But realizing that you had burnt out your ambition and then going so far as to actually do something about it, must have been quite traumatic. I mean, you'd spent years trying to make it to the top.

OK, so my career went sour on me, but I didn't lose my passion for music. For the very first time in my life, I was free to do exactly what I wanted with my career. I wasn't on DJM any longer, I didn't have to record two albums a year, I didn't have to tour and that was an enormous relief because I desperately wanted to reassess myself. Also, from a physical point of view, I was burnt out. When you realize the danger signs, you've got to be strong enough to have sufficient presence of mind to say, that's it, I've gotta stop now, otherwise you become Elvis Presley.

Personally, I've often felt that a lot of people have been a little too eager to misconstrue the more extrovert nature of your image. Basically, you're Jack the Lad who's suddenly won a sweepstakes and embarked upon a pretty wild spending spree.

Everything I do is always very tongue-in-cheek and I enjoy it, and that is why I really enjoy the punk thing. It's wonderful. I look at 'em and think, what a fuckin' state they're in and then suddenly remember that when I first went to Watford I was originally six-foot three and had pink hair and now I'm five-foot eight and have hardly got any hair at all! Even used to dye my eyebrows pink, and those stupid shoes I used to wear, they were monstrosities, but then it was all fun and that's one of the reasons why I genuinely approve of what's gone down in the last couple of years. Everyone doing what they want while they're young — that's very important. Unfortunately, I really don't think too much genuine quality has come out of it. But, 1977 was a great year for singles... really off the wall things like the Pork Dukes and a few good new bands.

Whether or not there was an abundance of quality is almost besides the point.
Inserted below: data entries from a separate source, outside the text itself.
import Literature.Geometry.Riemannian.ColdingMinicozziEntropyValues
import HarnessLib

/-!
# Low-entropy closed hypersurfaces of `ℝ⁵` are standard spheres (Chodosh–Mantoulidis–Schulze 2025, Cor. 1.5 / Cor. 1.22 for `n = 4`)

Topic `Literature/Geometry/Riemannian`; fact request `wi-12056` of route
`Summit.SmoothPoincare4.SmoothPoincare4.Theses.EntropyLadder` (crux `ThinSpheresBoundTwoHandlebodies`,
support `ThinSpheresStandard`). Source read on the page: O. Chodosh, C. Mantoulidis, F. Schulze,
*Mean curvature flow with generic low-entropy initial data II*, Duke Math. J. (2025),
arXiv:2309.03856 (held text), §1, verbatim:

> **Corollary 1.5 (Mean curvature flow as a smooth isotopy in low entropy).** Let
> `n ∈ {2, 3, 4, 5}` and `Mⁿ ⊂ ℝⁿ⁺¹` be a closed connected embedded hypersurface.
> (a) If `λ(M) ≤ λ(𝕊ⁿ⁻¹)` then perhaps after a small initial `C^∞` perturbation, the mean
> curvature flow provides a smooth isotopy from `M` to a standard `𝕊ⁿ` in `ℝⁿ⁺¹`.
> (b) If `λ(M) ≤ λ(𝕊ⁿ⁻²)` then perhaps after a small initial `C^∞` perturbation, the mean
> curvature flow with surgery of [Daniels-Holgate] provides a smooth isotopy from `M` to the
> boundary of a standard handlebody that is either a standard ball `Bⁿ` or a boundary connect sum
> of finitely many `Bⁿ⁻¹ × 𝕊¹`'s.

(= Cor. 1.22 with `Λ = λ(𝕊ⁿ⁻¹)`, resp. `λ(𝕊ⁿ⁻²)`, "unconditionally … when `n ≤ 5`" by Remarks 1.16,
1.18; proof p. 6: Thm. 1.17 gives a perturbation `M'` with `sing_non-gen = ∅` and `λ(M') < Λ`, so in
case (a) only multiplicity-one `𝕊ⁿ`-type singularities occur and "the mean curvature flow is
completely smooth until it becomes a round sphere", in case (b) one adds the surgery of
Daniels-Holgate 2022.) Here `λ` is the Colding–Minicozzi entropy (the tree's
`gaussianEntropy n A`, `ColdingMinicozziEntropy.lean`: `λ(A) = sup_{p, t>0} (4πt)^{-n/2}
∫_A e^{-‖x-p‖²/4t} d𝓗ⁿ`), and `λ(𝕊ᵏ)` the entropy of the round `k`-sphere, which equals the
entropy of every generalised cylinder `𝕊ᵏ(r) × ℝⁿ⁻ᵏ ⊂ ℝⁿ⁺¹` (the `F`-functional of a product with
a Euclidean factor is the product of the `F`-functionals and `λ(ℝᵐ) = 1`; Colding–Minicozzi 2012,
§0.5 and Lemma 7.10; Stone 1994: `λ(𝕊¹) ≈ 1.5203 > λ(𝕊²) = 4/e ≈ 1.4715 > λ(𝕊³) ≈ 1.4531`).

## The named fact and its rendering (`n = 4` only — the case the route uses; weaker than print)

`ChodoshMantoulidisSchulze2025_lowEntropy_sphere_four` is the CONJUNCTION of the two
diffeomorphism consequences of Cor. 1.5 for `n = 4`, for a compact connected `C^∞` `4`-manifold
`M` (Hausdorff, second countable, on `ℝ⁴`) with a `C^∞` embedding `ι : M → ℝ⁵`
(`Manifold.IsSmoothEmbedding`), i.e. a closed connected embedded hypersurface `ι(M) ⊂ ℝ⁵`:

* (a) if `λ(ι(M)) ≤ λ(shrinkingCylinder 4 3)` (the self-shrinking `𝕊³(√6) × ℝ ⊂ ℝ⁵`; its
  entropy is `λ(𝕊³)` by `Stone1994_cylinderEntropy`) then `M` is diffeomorphic to the standard
  `𝕊⁴ ⊂ ℝ⁵` — from the printed
  "smooth isotopy from `M` to a standard `𝕊⁴`" we keep only its endpoint: an isotopy of embeddings
  ends at an embedding of `M` onto a round sphere;
* (b) if `λ(ι(M)) ≤ λ(shrinkingCylinder 4 2)` (`𝕊²(2) × ℝ²`; entropy `λ(𝕊²) = 4/e`) and `M` is SIMPLY
  CONNECTED, then `M` is diffeomorphic to `𝕊⁴` — from the printed isotopy to `∂(B⁵)` or
  `∂(♮ₖ B⁴ × 𝕊¹) = #ₖ 𝕊¹ × 𝕊³`, whose fundamental group is free of rank `k`, so that for simply
  connected `M` only the standard ball occurs; this is the statement "a homotopy `4`-sphere embedded
  in `ℝ⁵` with `λ ≤ 4/e` is standard", the proved rung below the route's threshold `λ(𝕊¹ × ℝ³)`.

Both clauses are consequences of the printed corollary together with classical facts (endpoint of
an isotopy; `π₁(#ₖ 𝕊¹ × 𝕊³) = F_k`; `λ(𝕊ᵏ × ℝ⁴⁻ᵏ) = λ(𝕊ᵏ)`), hence WEAKER than the source, never
stronger; the isotopy itself, the handlebody classification in (b) for non-simply-connected `M`,
the cases `n = 2, 3, 5`, Thm. 1.3 / Cor. 1.19 (generic flows have only `𝕊⁴, 𝕊³×ℝ, 𝕊²×ℝ², 𝕊¹×ℝ³`
singularities) and Cor. 1.23 (a.e.-time smoothness) are NOT vendored: the tree has no mean
curvature flow (Brakke / level-set flows, singular sets, surgery).

**How the entropy is written.** `λ = gaussianEntropy 4` (`ColdingMinicozziEntropy.lean`), the
thresholds being the entropies of the self-shrinking generalised cylinders
`shrinkingCylinder 4 k = 𝕊ᵏ(√(2k)) × ℝ⁴⁻ᵏ ⊂ ℝ⁵` (`ColdingMinicozziEntropyValues.lean`); that these
equal the printed numbers `λ(𝕊ᵏ)` (`λ(𝕊³) ≈ 1.4531`, `λ(𝕊²) = 4/e`) is the named fact
`Stone1994_cylinderEntropy` of that file (Stone 1994; Colding–Minicozzi 2012, Lemma 7.10) — so the
reading "`λ(M) ≤ λ(𝕊³)`" of hypothesis (a) rests on that fact, while the statement itself only
compares entropies of subsets of `ℝ⁵` and needs no normalisation. The route's items write entropy
inequalities with the inline un-normalised functional `⨆ p t (0<t), (ofReal (t^2))⁻¹ * ∫⁻ x in A,
ofReal (exp (-‖x-p‖²/(4t))) ∂μH[4]`; `of_inline_le` below converts (via
`gaussianEntropy_le_gaussianEntropy_iff` and `shrinkingCylinder_four_two`).

## References

* [ChodoshMantoulidisSchulze2025] O. Chodosh, C. Mantoulidis, F. Schulze, arXiv:2309.03856 /
  Duke Math. J. 2025: Thm. 1.3, Cor. 1.5, Thm. 1.17, Cor. 1.19, Cor. 1.22 (proof p. 6), Cor. 1.23.
* [DanielsHolgate2022] J. M. Daniels-Holgate, *Approximation of mean curvature flow with generic
  singularities by smooth flows with surgery*, Adv. Math. 410 (2022) (the surgery in (b)).
* [ColdingMinicozzi2012] T. H. Colding, W. P. Minicozzi II, Ann. of Math. 175 (2012), (0.5)–(0.6),
  Remark 1.7, Lemma 7.10 (entropy; values on spheres and cylinders). [Stone1994]
-/

noncomputable section

open Set MeasureTheory
open scoped Manifold ContDiff ENNReal

namespace Literature.Geometry.Riemannian

/-- `shrinkingCylinder 4 2 = {y | y₀² + y₁² + y₂² = 4} = 𝕊²(2) × ℝ²`, the threshold set of
Cor. 1.5 (b) for `n = 4` (unfolding, in the style of `shrinkingCylinder_four_one`).
[cite: ColdingMinicozzi2012, p. 758] -/
theorem shrinkingCylinder_four_two :
    shrinkingCylinder 4 2 = {y : EuclideanSpace ℝ (Fin 5) | y 0 ^ 2 + y 1 ^ 2 + y 2 ^ 2 = 4} := by
  show shrinkingCylinder 4 2 = {y : EuclideanSpace ℝ (Fin (4 + 1)) | y 0 ^ 2 + y 1 ^ 2 + y 2 ^ 2 = 4}
  ext y
  simp only [mem_shrinkingCylinder, Set.mem_setOf_eq, Fin.sum_univ_succ, Fin.sum_univ_zero,
    Fin.val_zero, Fin.val_succ, Fin.succ_zero_eq_one]
  norm_num [Fin.succ]
  show y 0 ^ 2 + (y 1 ^ 2 + y 2 ^ 2) = 4 ↔ y 0 ^ 2 + y 1 ^ 2 + y 2 ^ 2 = 4
  rw [← add_assoc]

/-- `shrinkingCylinder 4 3 = {y | y₀² + y₁² + y₂² + y₃² = 6} = 𝕊³(√6) × ℝ`, the threshold set of
Cor. 1.5 (a) for `n = 4`. [cite: ColdingMinicozzi2012, p. 758] -/
theorem shrinkingCylinder_four_three :
    shrinkingCylinder 4 3 =
      {y : EuclideanSpace ℝ (Fin 5) | y 0 ^ 2 + y 1 ^ 2 + y 2 ^ 2 + y 3 ^ 2 = 6} := by
  show shrinkingCylinder 4 3 =
    {y : EuclideanSpace ℝ (Fin (4 + 1)) | y 0 ^ 2 + y 1 ^ 2 + y 2 ^ 2 + y 3 ^ 2 = 6}
  ext y
  simp only [mem_shrinkingCylinder, Set.mem_setOf_eq, Fin.sum_univ_succ, Fin.sum_univ_zero,
    Fin.val_zero, Fin.val_succ, Fin.succ_zero_eq_one]
  norm_num [Fin.succ]
  show y 0 ^ 2 + (y 1 ^ 2 + (y 2 ^ 2 + y 3 ^ 2)) = 6 ↔ y 0 ^ 2 + y 1 ^ 2 + y 2 ^ 2 + y 3 ^ 2 = 6
  rw [← add_assoc, ← add_assoc]

/-- **Chodosh–Mantoulidis–Schulze 2025, Cor. 1.5 (= Cor. 1.22, unconditional for `n ≤ 5`), case
`n = 4`, diffeomorphism consequences** — NAMED FACT (statement only, D-0014), the conjunction of:
(a) "If `λ(M) ≤ λ(𝕊³)` then perhaps after a small initial `C^∞` perturbation, the mean curvature
flow provides a smooth isotopy from `M` to a standard `𝕊⁴` in `ℝ⁵`" — rendered: a compact connected
`C^∞` `4`-manifold `M` with a `C^∞` embedding `ι : M → ℝ⁵` whose image has entropy
`λ(ι(M)) ≤ λ(shrinkingCylinder 4 3) = λ(𝕊³(√6) × ℝ)` (`gaussianEntropy 4`; equal to the printed
`λ(𝕊³)` by the named fact `Stone1994_cylinderEntropy`) is diffeomorphic to the standard `𝕊⁴`; and
(b) "If `λ(M) ≤ λ(𝕊²)` then […] the mean curvature flow with surgery of Daniels-Holgate provides a
smooth isotopy from `M` to the boundary of a standard handlebody that is either a standard ball
`B⁵` or a boundary connect sum of finitely many `B⁴ × 𝕊¹`'s" — rendered for SIMPLY CONNECTED `M`
(for which only `∂B⁵ = 𝕊⁴` can occur, `π₁(#ₖ 𝕊¹ × 𝕊³)` being free of rank `k`): if moreover
`λ(ι(M)) ≤ λ(shrinkingCylinder 4 2) = λ(𝕊²(2) × ℝ²)` (`= 4/e` by `Stone1994_cylinderEntropy`) then
`M` is diffeomorphic to `𝕊⁴`.
Weaker than print (isotopies and the handlebody alternative dropped; thresholds as entropies of
the shrinking cylinders in `ℝ⁵`, equal to `λ(𝕊ᵏ)` by the named fact `Stone1994_cylinderEntropy`); the
mean-curvature-flow statements Thm. 1.3, Cor. 1.19, Cor. 1.23 are not vendored (no MCF in the tree).
[cite: ChodoshMantoulidisSchulze2025, Cor. 1.5 (a), (b) and Cor. 1.22 (n = 4)]
[cite: DanielsHolgate2022] -/
def ChodoshMantoulidisSchulze2025_lowEntropy_sphere_four : Prop :=
  (∀ (M : Type) [TopologicalSpace M] [T2Space M] [SecondCountableTopology M] [CompactSpace M]
      [ConnectedSpace M] [ChartedSpace (EuclideanSpace ℝ (Fin 4)) M] [IsManifold (𝓡 4) ∞ M]
      (ι : M → EuclideanSpace ℝ (Fin 5)), Manifold.IsSmoothEmbedding (𝓡 4) (𝓡 5) ∞ ι →
      gaussianEntropy 4 (range ι) ≤ gaussianEntropy 4 (shrinkingCylinder 4 3) →
        Nonempty (M ≃ₘ⟮𝓡 4, 𝓡 4⟯ (Metric.sphere (0 : EuclideanSpace ℝ (Fin 5)) 1))) ∧
  (∀ (M : Type) [TopologicalSpace M] [T2Space M] [SecondCountableTopology M] [CompactSpace M]
      [ConnectedSpace M] [ChartedSpace (EuclideanSpace ℝ (Fin 4)) M] [IsManifold (𝓡 4) ∞ M],
      SimplyConnectedSpace M → ∀ (ι : M → EuclideanSpace ℝ (Fin 5)),
      Manifold.IsSmoothEmbedding (𝓡 4) (𝓡 5) ∞ ι →
      gaussianEntropy 4 (range ι) ≤ gaussianEntropy 4 (shrinkingCylinder 4 2) →
        Nonempty (M ≃ₘ⟮𝓡 4, 𝓡 4⟯ (Metric.sphere (0 : EuclideanSpace ℝ (Fin 5)) 1)))

/-- **Cor. 1.5 (a), `n = 4`:** a closed connected embedded hypersurface of `ℝ⁵` with entropy at most
`λ(𝕊³ × ℝ) = λ(𝕊³)` is diffeomorphic to `𝕊⁴` (first conjunct of the fact).
[cite: ChodoshMantoulidisSchulze2025, Cor. 1.5 (a)] -/
theorem ChodoshMantoulidisSchulze2025_lowEntropy_sphere_four.of_le_shrinkingCylinder_three
    (h : ChodoshMantoulidisSchulze2025_lowEntropy_sphere_four)
    (M : Type) [TopologicalSpace M] [T2Space M] [SecondCountableTopology M] [CompactSpace M]
    [ConnectedSpace M] [ChartedSpace (EuclideanSpace ℝ (Fin 4)) M] [IsManifold (𝓡 4) ∞ M]
    {ι : M → EuclideanSpace ℝ (Fin 5)} (hι : Manifold.IsSmoothEmbedding (𝓡 4) (𝓡 5) ∞ ι)
    (hent : gaussianEntropy 4 (range ι) ≤ gaussianEntropy 4 (shrinkingCylinder 4 3)) :
    Nonempty (M ≃ₘ⟮𝓡 4, 𝓡 4⟯ (Metric.sphere (0 : EuclideanSpace ℝ (Fin 5)) 1)) :=
  h.1 M ι hι hent

/-- **Cor. 1.5 (b), `n = 4`, for homotopy spheres:** a simply connected closed embedded
hypersurface of `ℝ⁵` with entropy at most `λ(𝕊² × ℝ²) = λ(𝕊²) = 4/e` is diffeomorphic to `𝕊⁴`
(second conjunct of the fact). [cite: ChodoshMantoulidisSchulze2025, Cor. 1.5 (b)] -/
theorem ChodoshMantoulidisSchulze2025_lowEntropy_sphere_four.of_le_shrinkingCylinder_two
    (h : ChodoshMantoulidisSchulze2025_lowEntropy_sphere_four)
    (M : Type) [TopologicalSpace M] [T2Space M] [SecondCountableTopology M] [CompactSpace M]
    [ConnectedSpace M] [ChartedSpace (EuclideanSpace ℝ (Fin 4)) M] [IsManifold (𝓡 4) ∞ M]
    (hsc : SimplyConnectedSpace M) {ι : M → EuclideanSpace ℝ (Fin 5)}
    (hι : Manifold.IsSmoothEmbedding (𝓡 4) (𝓡 5) ∞ ι)
    (hent : gaussianEntropy 4 (range ι) ≤ gaussianEntropy 4 (shrinkingCylinder 4 2)) :
    Nonempty (M ≃ₘ⟮𝓡 4, 𝓡 4⟯ (Metric.sphere (0 : EuclideanSpace ℝ (Fin 5)) 1)) :=
  h.2 M hsc ι hι hent

/-- The route's literal shape for clause (b): the entropy bound by the `𝕊²(2) × ℝ²`-cylinder written
exactly as in the items of `EntropyLadder` (`{y | y₀² + y₁² + y₂² = 4}` and the inline functional)
gives `M ≅ 𝕊⁴` for simply connected `M`. (The route's own threshold is the `𝕊¹ × ℝ³`-cylinder,
`λ(𝕊¹) ≈ 1.5203 > 4/e`: one rung ABOVE this fact.) [cite: ChodoshMantoulidisSchulze2025, Cor. 1.5 (b)] -/
theorem ChodoshMantoulidisSchulze2025_lowEntropy_sphere_four.of_inline_le
    (h : ChodoshMantoulidisSchulze2025_lowEntropy_sphere_four)
    (M : Type) [TopologicalSpace M] [T2Space M] [SecondCountableTopology M] [CompactSpace M]
    [ConnectedSpace M] [ChartedSpace (EuclideanSpace ℝ (Fin 4)) M] [IsManifold (𝓡 4) ∞ M]
    (hsc : SimplyConnectedSpace M) {ι : M → EuclideanSpace ℝ (Fin 5)}
    (hι : Manifold.IsSmoothEmbedding (𝓡 4) (𝓡 5) ∞ ι)
    (hent : (⨆ (p : EuclideanSpace ℝ (Fin 5)) (t : ℝ) (_ : 0 < t),
        (ENNReal.ofReal (t ^ 2))⁻¹ *
          ∫⁻ x in range ι, ENNReal.ofReal (Real.exp (-(‖x - p‖ ^ 2) / (4 * t))) ∂μH[4]) ≤
      (⨆ (p : EuclideanSpace ℝ (Fin 5)) (t : ℝ) (_ : 0 < t),
        (ENNReal.ofReal (t ^ 2))⁻¹ *
          ∫⁻ x in {y : EuclideanSpace ℝ (Fin 5) | y 0 ^ 2 + y 1 ^ 2 + y 2 ^ 2 = 4},
            ENNReal.ofReal (Real.exp (-(‖x - p‖ ^ 2) / (4 * t))) ∂μH[4])) :
    Nonempty (M ≃ₘ⟮𝓡 4, 𝓡 4⟯ (Metric.sphere (0 : EuclideanSpace ℝ (Fin 5)) 1)) := by
  refine h.of_le_shrinkingCylinder_two M hsc hι ?_
  have h2 : ∀ t : ℝ, t ^ ((4 : ℝ) / 2) = t ^ 2 := fun t => by
    rw [show ((4 : ℝ) / 2) = (2 : ℕ) by norm_num, Real.rpow_natCast]
  rw [gaussianEntropy_le_gaussianEntropy_iff, shrinkingCylinder_four_two]
  simp only [Nat.cast_ofNat, h2]
  exact hent

end Literature.Geometry.Riemannian

end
Everything had become so utterly predictable and homogenized and what happened was, that the new wave questioned established industry values, roused the music machine out of its lethargy and, on almost every level, demonstrated that they didn't hold the monopoly.

I wish it would do the same thing in America. It's still a very soft-core market over there which, and I have to say this, is great for artists like myself, but I still get extremely annoyed when the radio is still playing "Your Song" and "Stairway to Heaven" when you could have five minutes of the Stranglers instead. To be truthful, I've got nothing against "Stairway to Heaven," but we've been hearing it for almost 10 years. Unfortunately, America still insists on taking a much more MOR route.

Part of your initial success was your visual appeal. You represented the typical fans who went to all the gigs, knew all the words of the songs, the guitar solos and suddenly you were that kid on stage going well over the top. You were the first mega-star that made it acceptable not to be snake-hipped and emaciated.

Of all the people who made it in the last decade, I was the least expected, simply because I've never represented what a typical rock star is supposed to be. Furthermore, I got away with it and that made me all that more accessible because there were so many kids who could identify with me. Sure, they would have all loved to have looked like Keith Richards and more important, live the life he leads, but I gave them some kinda hope. But let's put one thing straight, I'm not as bankable in this country as I used to be. Over the last couple of years, I've had a one-off hit single with Kiki Dee — which, as it happens was my first chart-topper over here — released Blue Moves which wasn't a fantastic success and a flop single "Ego." Therefore, there's no getting away from it, my popularity has slumped record-wise, but I realize it. Surprisingly, the only place where it hasn't slumped is in France. So that's an incentive for me to fight back. Not to artistically get to No. 1 on the charts, but to artistically get off my backside and quit being lazy. Nowadays, you have acts who sell 10 million copies of one album, pull three hit singles from it and remain on the charts for ever and ever. But, as far as record companies are concerned, Elton John is no longer a certainty. I've reached the crossroad where I have to prove myself again. And, it's better for me that I have to compete. This is a fact, I haven't sold as many albums over the last couple of years as either the Stranglers or the Sex Pistols, so I'm a risk and that's why I'm not up for the kind of deals I could once command. But, I understand the reasons why...I haven't sold too many records recently, so why should a company put up a big figure for me? Perhaps, companies think of me (laughs) as a prestige signing rather than a hot saleable commodity.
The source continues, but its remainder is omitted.